Hmm I don't have very exact dosage information and what I do have is pretty anecdotal, but I'll share what I can.

So I had bought some shrooms a while before (40-60 dollars worth from a pretty trusted source) and took half and felt nothing, took the other half and felt nothing. I don't know why, maybe they were bunk, maybe I had some kind of tolerance, I don't know.

Then a few months back I was in a pretty low place and basically fell into some (mentioned them to a guy at my work, turns out he sold and had some on him, it just all came together). Bought 40 dollars worth, got two bags (I think they were an 8th each, he said each one was a full dose).

I didn't want a repeat of the last time, so I ate one, and then the other about half an hour later (it went fine for me, but I obviously would not recommend this if you haven't established your level of tolerance already).

That first experience was catalytic. I'd say it was probably a pretty average trip intensity wise, there weren't any strong visuals or anything like that, but it felt like defragmenting my harddrive for 7 hours. That's not to say it dragged on, I felt completely in the moment for the duration, and after it was over it was like no time had passed at all, and I felt excited and new.
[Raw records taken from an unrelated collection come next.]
import Literature.NumberTheory.NumberFields.CyclicQuinticField241Units
import Literature.NumberTheory.NumberFields.SelmerGroupPID
import Literature.NumberTheory.EllipticCurves.TwoDescentLocalImageMod8
import Literature.NumberTheory.EllipticCurves.TwoDescentParity
import HarnessLib

/-!
# The cyclic quintic field of conductor `241` (`2` split): the norm-`1` `2`-descent of `480a1`

Seventh file on `K = K₂₄₁ = ℚ(η₀)` (`CyclicQuinticField241*.lean`: `𝓞 K = ⊕ ℤηₖ`, `Gal = ⟨σ⟩`,
class number one, the reductions `ρ s : 𝓞 K → ℤ/8`, units modulo squares `{rep n}`, real signs).
Here `2 = 𝔭₀𝔭₁𝔭₂𝔭₃𝔭₄` SPLITS COMPLETELY (`2⁴⁸ ≡ 1 mod 241`), so the `2`-adic information lives in
five copies of `ℚ₂` and is read off through `ρ 0, …, ρ 4` with the generic bookkeeping of
`Literature/NumberTheory/EllipticCurves/TwoDescentLocalImageMod8.lean` (`Mod8Prime.LocQ`,
`Mod8Prime.localImage`), exactly as in the tree's `CyclicCubicField1339ADescent.lean`. We prove
(`normDescent`): for every `K`-point `(x, y)`, `y ≠ 0`, of `E : y² = x(x + 2)(x - 3)` (`480a1`) with
`N_{K/ℚ}(x)`, `N_{K/ℚ}(x + 2) ∈ ℚˣ²`, both `x` and `x + 2` are squares in `K`; and
(`normDescent_of_root`) the same over any quintic extension of `ℚ` generated by a root of
`f = X⁵ + X⁴ - 96X³ - 212X² + 1232X + 512`.

## Proof

* `π = 107η₀ + 115η₁ + 93η₂ + 94η₃ + 97η₄` has norm `-2`; its conjugates `πᵢ = σⁱπ` generate the five
  primes above `2` (`πᵢ ∈ 𝔭_{1-i}`), `π₀π₁π₂π₃π₄ = -2`. The `2`-adic classes `(ord, residue mod 8)` of
  the `πᵢ` and of the unit representatives `rep n` at `𝔭ₛ` are certified through `ρ s`
  (`Mod8Prime.locQ_of_mul_eq`; all residues are kernel evaluations in the order of periods).
* For a point, the classes `(nₛ, rₛ)` of `x` at `𝔭ₛ` satisfy `Σ nₛ ≡ 0 (mod 2)` (`N(x) = ∏ σᵏx` is a
  rational square and `ρ s ∘ σᵏ = ρ (s + k)`), so `x/γ`, `γ = ∏ πᵢ^{cᵢ}` (`cᵢ ≡ n_{1-i}`), has even
  valuation at the `𝔭ₛ`; at `(3)`, `(5)` (inert) by `N(x) = □` (`σ`-invariance of the valuation), and at
  all other primes by the parity lemma. As `h(K) = 1`, `x = rep n · γ · A²`; `N(x) ∈ ℚˣ²` forces
  `rep n` to have norm `1` (no `-1`) and `Σ cᵢ` even; likewise `x + 2 = rep n' · γ' · B²`, and `x + 2`
  is totally positive.
* `Mod8Prime.localImage` at `𝔭₀, …, 𝔭₄` puts the pair of classes in `W⁵`; together with the sign
  condition a `decide` over the exponent patterns leaves only the trivial one (`final_check`):
  `x = A²`, `x + 2 = B²`.

Everything is proved (kernel-checked computations by `decide`); no named facts are introduced.

## References

* T. Dokchitser, V. Dokchitser, *A note on the Mordell–Weil rank modulo `n`*, J. Number Theory 131
  (2011) 1833–1839: proof of Thm. 2 ("2-descent shows that rk E/F₅ = 1 (e.g. using Magma, over all
  minimal non-trivial subfields of Fₙ)"). [DokchitserDokchitser2011RankModN]
* J. H. Silverman, *The Arithmetic of Elliptic Curves*, 2nd ed., GTM 106 (2009): Prop. X.1.4
  (complete `2`-descent), §X.1. [cite: SilvermanAEC2009, Prop. X.1.4]
-/

noncomputable section

open Polynomial NumberField Algebra Ideal IsDedekindDomain IsDedekindDomain.HeightOneSpectrum
open Literature.NumberTheory.EllipticCurves Literature.NumberTheory.EllipticCurves.Mod8Prime
open scoped WithZero

namespace Literature.NumberTheory.NumberFields

namespace CyclicQuintic241

open PeriodRing241 (eta shift const normP trP)

/-! ### Transport of `2`-adic classes along `σ` -/

/-- **Transport of classes along `σ`**: the class of `σ z` at `𝔭_ρ'` is the class of `z` at
`𝔭_{ρ' ∘ σ}`. (Verbatim the tree's `CyclicCubic1339A.locQ_σ`.) [folklore] -/
theorem locQ_σ {ρ' : 𝓞 K →+* ZMod 8} {z : K} {n : ℤ} {r : ZMod 8}
    (h : LocQ (ρ'.comp σint.toRingHom) z n r) : LocQ ρ' (σ z) n r := by
  obtain ⟨u, s, hu, hs, hr, e⟩ := h
  refine ⟨σint u, σint s, ?_, ?_, ?_, ?_⟩
  · rw [not_mem_ideal_iff] at hu ⊢; exact hu
  · rw [not_mem_ideal_iff] at hs ⊢; exact hs
  · rw [← map_mul]; exact hr
  · have e' := congrArg σ e
    rw [map_mul, map_mul, map_zpow₀, map_ofNat] at e'
    exact e'

/-- `ρ s ∘ σ = ρ (s + 1)` as ring homomorphisms. [folklore] -/
theorem ρ_comp_σint (s : Fin 5) : (ρ s).comp σint.toRingHom = ρ (s + 1) :=
  RingHom.ext (ρ_σint s)

/-- The class of `σ z` at `𝔭ₛ` is the class of `z` at `𝔭ₛ₊₁`. [folklore] -/
theorem locQ_σ' {s : Fin 5} {z : K} {n : ℤ} {r : ZMod 8} (h : LocQ (ρ (s + 1)) z n r) :
    LocQ (ρ s) (σ z) n r :=
  locQ_σ (by rw [ρ_comp_σint]; exact h)

/-- The class of `σᵏ z` at `𝔭ₛ` is the class of `z` at `𝔭ₛ₊ₖ`. [folklore] -/
theorem locQ_σ_iterate (k : Fin 5) {s : Fin 5} {z : K} {n : ℤ} {r : ZMod 8}
    (h : LocQ (ρ (s + k)) z n r) : LocQ (ρ s) (σ^[(k : ℕ)] z) n r := by
  fin_cases k
  · simpa using h
  · exact locQ_σ' (by simpa using h)
  · show LocQ (ρ s) (σ^[2] z) n r
    simp only [Function.iterate_succ_apply', Function.iterate_zero_apply]
    exact locQ_σ' (locQ_σ' (by rwa [show (s + 1 + 1 : Fin 5) = s + 2 by omega]))
  · show LocQ (ρ s) (σ^[3] z) n r
    simp only [Function.iterate_succ_apply', Function.iterate_zero_apply]
    exact locQ_σ' (locQ_σ' (locQ_σ' (by rwa [show (s + 1 + 1 + 1 : Fin 5) = s + 3 by omega])))
  · show LocQ (ρ s) (σ^[4] z) n r
    simp only [Function.iterate_succ_apply', Function.iterate_zero_apply]
    exact locQ_σ' (locQ_σ' (locQ_σ' (locQ_σ'
      (by rwa [show (s + 1 + 1 + 1 + 1 : Fin 5) = s + 4 by omega]))))

/-! ### The element `π` of norm `-2` and its conjugates -/

/-- **`π = 107η₀ + 115η₁ + 93η₂ + 94η₃ + 97η₄`**, of norm `-2`, in the order of periods. [folklore] -/
def πP : PeriodRing241 ℤ := ⟨107, 115, 93, 94, 97⟩

/-- The product `σπ · σ²π · σ³π · σ⁴π = 654η₀ + 826η₁ + 768η₂ + 927η₃ + 940η₄`. [folklore] -/
def πcoP : PeriodRing241 ℤ := ⟨654, 826, 768, 927, 940⟩

/-- `πcoP` is the product of the four non-trivial conjugates of `π` (kernel identity). [folklore] -/
theorem πcoP_eq : shift^[1] πP * shift^[2] πP * shift^[3] πP * shift^[4] πP = πcoP := by
  decide +kernel

/-- Iterates of `shift` are powers in the monoid of ring endomorphisms. [folklore] -/
theorem shift_iterate_eq_pow (n : ℕ) (y : PeriodRing241 ℤ) : shift^[n] y = (shift ^ n) y := by
  rw [RingHom.coe_pow]

/-- **`π · (σπ σ²π σ³π σ⁴π) = -2`** (kernel identity). [folklore] -/
theorem πP_mul_πcoP : πP * πcoP = -2 := by
  decide +kernel

/-- `N(π) = -2`. [folklore] -/
theorem normP_πP : normP πP = const (-2) := by
  decide +kernel

/-- **The conjugates `πᵢ = σⁱ π ∈ 𝓞 K`**, `i < 5`. [folklore] -/
def πO (i : Fin 5) : 𝓞 K := liftO (shift^[(i : ℕ)] πP)

/-- The cofactors `σⁱ(πcoP)`. [folklore] -/
def πcoO (i : Fin 5) : 𝓞 K := liftO (shift^[(i : ℕ)] πcoP)

/-- `πᵢ · (cofactor) = -2`. [folklore] -/
theorem πO_mul_πcoO (i : Fin 5) : πO i * πcoO i = -2 := by
  rw [πO, πcoO, ← map_mul, shift_iterate_eq_pow, shift_iterate_eq_pow, ← map_mul, πP_mul_πcoP, map_neg,
    map_ofNat, map_neg, map_ofNat]

/-- `πᵢ = σⁱ π` in `K`. [folklore] -/
theorem coe_πO (i : Fin 5) : ((πO i : 𝓞 K) : K) = σ^[(i : ℕ)] (liftK πP) := by
  rw [πO, coe_liftO, σ_iterate_liftK]

/-- `πᵢ = σⁱ π₀` in `𝓞 K`. [folklore] -/
theorem πO_eq_σint_iterate (i : Fin 5) : πO i = σint^[(i : ℕ)] (πO 0) := by
  rw [πO, πO, σint_iterate_liftO]
  rfl

/-- **`π₀π₁π₂π₃π₄ = -2`.** [folklore] -/
theorem prod_πO : πO 0 * πO 1 * πO 2 * πO 3 * πO 4 = -2 := by
  have h : πO 1 * πO 2 * πO 3 * πO 4 = πcoO 0 := by
    show liftO (shift^[1] πP) * liftO (shift^[2] πP) * liftO (shift^[3] πP) * liftO (shift^[4] πP) =
      liftO (shift^[0] πcoP)
    rw [← map_mul, ← map_mul, ← map_mul, πcoP_eq]
    rfl
  calc πO 0 * πO 1 * πO 2 * πO 3 * πO 4 = πO 0 * (πO 1 * πO 2 * πO 3 * πO 4) := by ring
    _ = πO 0 * πcoO 0 := by rw [h]
    _ = -2 := πO_mul_πcoO 0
The second time was a few weeks later. I bought 50 dollars worth from the same guy at the same rate, ate about 3/5ths of it in a peanut butter and jelly sandwich. Obviously it didn't have as much intensity, length, or amount of self discovery as the first trip, but it did reinforce and expand on it. It did feel like I had less tolerance than before, maybe expectation and apprehension were my enemies the first time I tried it, I don't know. Once again, start out with a regular dose.

Final trip was just finishing the remaining 2/5ths of that 50 bag a week or two later. It was the mildest trip, and definitely the only one I could call recreational since the other two had already been so transformational.